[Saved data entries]
---+---
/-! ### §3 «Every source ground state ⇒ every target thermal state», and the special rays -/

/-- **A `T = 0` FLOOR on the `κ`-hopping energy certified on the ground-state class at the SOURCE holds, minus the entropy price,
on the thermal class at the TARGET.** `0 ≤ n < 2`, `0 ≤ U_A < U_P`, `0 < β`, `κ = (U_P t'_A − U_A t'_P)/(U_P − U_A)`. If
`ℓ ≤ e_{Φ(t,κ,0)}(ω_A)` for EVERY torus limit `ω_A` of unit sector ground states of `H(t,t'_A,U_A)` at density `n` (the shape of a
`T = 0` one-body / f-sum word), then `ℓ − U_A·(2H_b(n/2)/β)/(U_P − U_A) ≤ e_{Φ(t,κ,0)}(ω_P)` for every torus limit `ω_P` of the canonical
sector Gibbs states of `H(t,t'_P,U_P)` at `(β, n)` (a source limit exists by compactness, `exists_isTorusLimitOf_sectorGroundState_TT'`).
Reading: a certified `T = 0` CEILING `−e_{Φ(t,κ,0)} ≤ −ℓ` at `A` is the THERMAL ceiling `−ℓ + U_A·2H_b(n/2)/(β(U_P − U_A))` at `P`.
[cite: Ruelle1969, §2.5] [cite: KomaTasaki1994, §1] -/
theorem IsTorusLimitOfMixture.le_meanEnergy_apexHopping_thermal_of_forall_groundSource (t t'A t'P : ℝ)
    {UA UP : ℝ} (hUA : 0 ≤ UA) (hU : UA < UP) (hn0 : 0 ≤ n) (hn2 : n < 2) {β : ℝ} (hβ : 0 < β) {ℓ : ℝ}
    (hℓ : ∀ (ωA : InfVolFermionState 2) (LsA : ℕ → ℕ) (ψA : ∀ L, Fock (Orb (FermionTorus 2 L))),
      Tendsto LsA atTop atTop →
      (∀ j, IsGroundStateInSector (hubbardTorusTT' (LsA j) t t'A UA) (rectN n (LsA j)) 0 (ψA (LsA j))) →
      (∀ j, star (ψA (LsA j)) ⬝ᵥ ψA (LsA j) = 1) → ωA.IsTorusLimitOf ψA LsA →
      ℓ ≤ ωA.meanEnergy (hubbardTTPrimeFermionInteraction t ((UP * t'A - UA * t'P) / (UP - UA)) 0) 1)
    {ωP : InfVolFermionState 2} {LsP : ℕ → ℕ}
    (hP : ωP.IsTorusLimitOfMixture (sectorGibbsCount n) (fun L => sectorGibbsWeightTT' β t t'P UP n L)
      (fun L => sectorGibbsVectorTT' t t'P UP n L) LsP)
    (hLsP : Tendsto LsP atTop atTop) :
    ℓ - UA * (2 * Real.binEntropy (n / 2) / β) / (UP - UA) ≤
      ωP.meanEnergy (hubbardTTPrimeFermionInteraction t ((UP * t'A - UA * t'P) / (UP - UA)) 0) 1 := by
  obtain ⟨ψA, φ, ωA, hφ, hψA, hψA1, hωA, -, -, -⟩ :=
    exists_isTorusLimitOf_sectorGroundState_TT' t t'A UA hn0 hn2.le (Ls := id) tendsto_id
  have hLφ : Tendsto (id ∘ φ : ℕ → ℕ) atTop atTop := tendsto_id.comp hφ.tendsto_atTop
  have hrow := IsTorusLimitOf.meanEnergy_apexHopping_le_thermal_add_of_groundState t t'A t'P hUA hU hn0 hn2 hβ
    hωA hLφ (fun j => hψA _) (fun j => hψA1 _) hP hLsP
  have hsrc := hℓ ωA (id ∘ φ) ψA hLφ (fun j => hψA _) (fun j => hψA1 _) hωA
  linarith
---+---
Task to carry out:
Give only the number of lines in the records that include the word "IsTorusLimitOfMixture".

Task result:
2